Taishin International Bank Pilot Study (N= 47) Sample
The empirical study for this research was conducted in a leading financial institution in Taiwan. This institution is among of one of the most competitive banks in Taiwan banking industry, with a rapid growth pace, as well as the good reputation in the industry by winning numerous awards in both banking practices as well as in the human resource field, in particular the innovation are the key for banks to stand out in the industry. There are eighty questionnaire sent out to the employees, with response rate of 70%, further after deleting the questionnaire which is not valid, left out forty-seven valid sample for this study examination.
Measures
The instrument consisted of five variables with total amount of 82 questions. All items in the questionnaires were measured on a five-point Likert scale (1 = Strongly Disagree; 5 = Strongly Agree). Cronbach’s alpha and internal consistency was used to test the validity and reliability of the instrument in this study, with the acceptance level of 0.7.
Partial Least Square (PLS)
Partial Least Square (PLS) is a type of structural equation modeling (SEM) technique described as a second generation of a multivariate analysis (Fornell et al., 1990). Instead of SEM technique, PLS allows researchers to replicate and examine a series of relationships. In terms of hypothetical constructs that are difficult to be measured theoretically, the estimation of PLS has no assumptions of normality and independence from observation.
Originated from the path analysis, PLS is utilized to work with small samples and exploratory studies. It has been regarded as an authoritative method on the theories of social science; the writer in the research adopts Smart PLS 3.2 as the major tool to scrutinize the relationships of hypotheses within all the variables. The concept of PLS is an iterative combination of component analysis relating measures to constructs. The significance of relationships among the constructs is measured as an indicator of the model performance. Therefore, by using PLS the techniques of bootstrapping, R-square, path coefficients and t-value are implemented to examine the structural model.
Bootstrapping
Bootstrapping is a way to duplicate the sample in a logical manner to retrieve the t-value to simulate the test with larger sample, to see once the sample size has expand, weather the sample can perhaps have a significant results, such method is used in this study. The bootstrapping assumes that sample is reasonably repeated of the assumed population distribution, and therefore the estimated coefficient in the PLS-SEM can be tested for their significance (Henseler, Ringle, and Sinkovics, 2009). The PLS algorithm uses bootstrapping samples to estimate the result, such as the t-value and the path coefficient. Hair, Sarstedt, Ringle, and Mena (2012) also stated that critical t-values for the two-tailed test are 1.65, 1.96 and 2.58, which represented weak or one star, moderate or two stars, and strong relations which represent three stars in significance. Significance of relationship between variables can thus be assessed.

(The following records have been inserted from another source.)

/-- **The witness overlaps the hard core**: its periodic energy is `⊤`. -/
theorem periodicEnergy_twoBodyMode_hardCore {L : ℝ} (hL : 0 < L) (k : Fin 3 → ℤ) {ε : ℝ}
    (hε : |ε| < 1 / 2) : periodicEnergy hardCore (twoBodyMode hL k hε) = ⊤ := by
  -- the open set of configurations inside the open cell with the two particles at distance < 1
  set S : Set (Config 2) := {X | ∀ i a, X i a ∈ Set.Ioo 0 L} ∩ {X | dist (X 0) (X 1) < 1} with hS
  have hSo : IsOpen S := by
    refine IsOpen.inter ?_ (isOpen_lt (by fun_prop) continuous_const)
    have hrw : {X : Config 2 | ∀ i a, X i a ∈ Set.Ioo 0 L} =
        ⋂ i, ⋂ a, (fun X : Config 2 => X i a) ⁻¹' Set.Ioo 0 L := by
      ext X; simp
    rw [hrw]
    exact isOpen_iInter_of_finite fun i => isOpen_iInter_of_finite fun a =>
      isOpen_Ioo.preimage (by fun_prop)
  have hSne : (centre L) ∈ S := ⟨centre_mem hL, by simp [centre]⟩
  have hSpos : 0 < volume S := hSo.measure_pos volume ⟨_, hSne⟩
  have hScell : S ⊆ cellN 2 L := fun X hX i a => Set.Ioo_subset_Ico_self (hX.1 i a)
  -- on `S` the integrand is `⊤`
  have htop : ∀ X ∈ S, kineticDensity (twoBodyMode hL k hε).ψ X +
      periodicInteraction hardCore L X * (‖(twoBodyMode hL k hε).ψ X‖₊ : ℝ≥0∞) ^ 2 = ⊤ := by
    intro X hX
    have hcore : periodicInteraction hardCore L X = ⊤ := by
      apply top_unique
      have h1 : hardCore ‖X 0 - X 1‖ = ⊤ := hardCore_of_le_one (by rw [← dist_eq_norm]; exact hX.2.le)
      calc (⊤ : ℝ≥0∞) = hardCore ‖X 0 - X 1‖ := h1.symm
        _ ≤ periodizedPotential hardCore L (X 0 - X 1) := le_periodizedPotential _ _ _
        _ ≤ ∑ j : Fin 2 with (0 : Fin 2) < j, periodizedPotential hardCore L (X 0 - X j) :=
            Finset.single_le_sum (f := fun j => periodizedPotential hardCore L (X 0 - X j))
              (fun _ _ => zero_le) (Finset.mem_filter.2 ⟨Finset.mem_univ _, Fin.zero_lt_one⟩)
        _ ≤ periodicInteraction hardCore L X :=
            Finset.single_le_sum (f := fun i : Fin 2 => ∑ j : Fin 2 with i < j,
              periodizedPotential hardCore L (X i - X j)) (fun _ _ => zero_le) (Finset.mem_univ 0)
    have hψ : ((‖(twoBodyMode hL k hε).ψ X‖₊ : ℝ≥0∞)) ^ 2 ≠ 0 := by
      apply pow_ne_zero
      rw [ne_eq, ENNReal.coe_eq_zero, nnnorm_eq_zero, twoBodyMode_apply]
      exact mul_ne_zero (by exact_mod_cast (normC_pos hL k hε).ne') (prodMode_ne_zero hε X)
    rw [hcore, ENNReal.top_mul hψ, add_top]
  apply top_unique
  calc (⊤ : ℝ≥0∞) = ∫⁻ _ in S, (⊤ : ℝ≥0∞) := by
        rw [setLIntegral_const, ENNReal.top_mul hSpos.ne']
    _ = ∫⁻ X in S, kineticDensity (twoBodyMode hL k hε).ψ X +
          periodicInteraction hardCore L X * (‖(twoBodyMode hL k hε).ψ X‖₊ : ℝ≥0∞) ^ 2 :=
        (setLIntegral_congr_fun hSo.measurableSet fun X hX => (htop X hX).symm)
    _ ≤ periodicEnergy hardCore (twoBodyMode hL k hε) := lintegral_mono_set hScell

Pilot Study’s Research Framework
Figure 4.1. KIPs research model; analysis by PLS (Pilot study, N= 47) Note. * p < .1. ** p < .05. *** p < .01.
Based on the previous research, this proposed model are consists of knowledge management strategies, knowledge enabler, knowledge creation process, intellectual capital, and business performance. We provide an integrated intellectual capital model named as the KIPs Model that developed by Mingchu Aibo Tsai and Cheng-Ping Shih to measure the effect of each dimension on one another by the statistical parameter. The model was based on several previous researchers study, such as knowledge management strategies of Choi and Lee (2002), knowledge enabler of Lee and Choi (2003), knowledge creation process of (Nonaka et al., 2000), intellectual capital of Bassi and Van Buren (1999) and business performance of Chou (2012) shown in Figure 4.1.
Hypothesis
Based on literature reviews and structured research framework, six null-hypotheses were formulated as follows from H1 to H6.
𝐇𝟏: Knowledge Management Strategies have no effect on Knowledge Enabler.
𝐇𝟐: Knowledge Management Strategies have no effect on Knowledge Creation Process.
𝐇𝟑: Knowledge Enabler has no effect on Knowledge Creation Process.
𝐇𝟒: Knowledge Enabler has no effect on Intellectual Capital.
𝐇𝟓: Knowledge Creation Process has no effect on Intellectual Capital.
𝐇𝟔: Intellectual Capital has no effect on Business Performance.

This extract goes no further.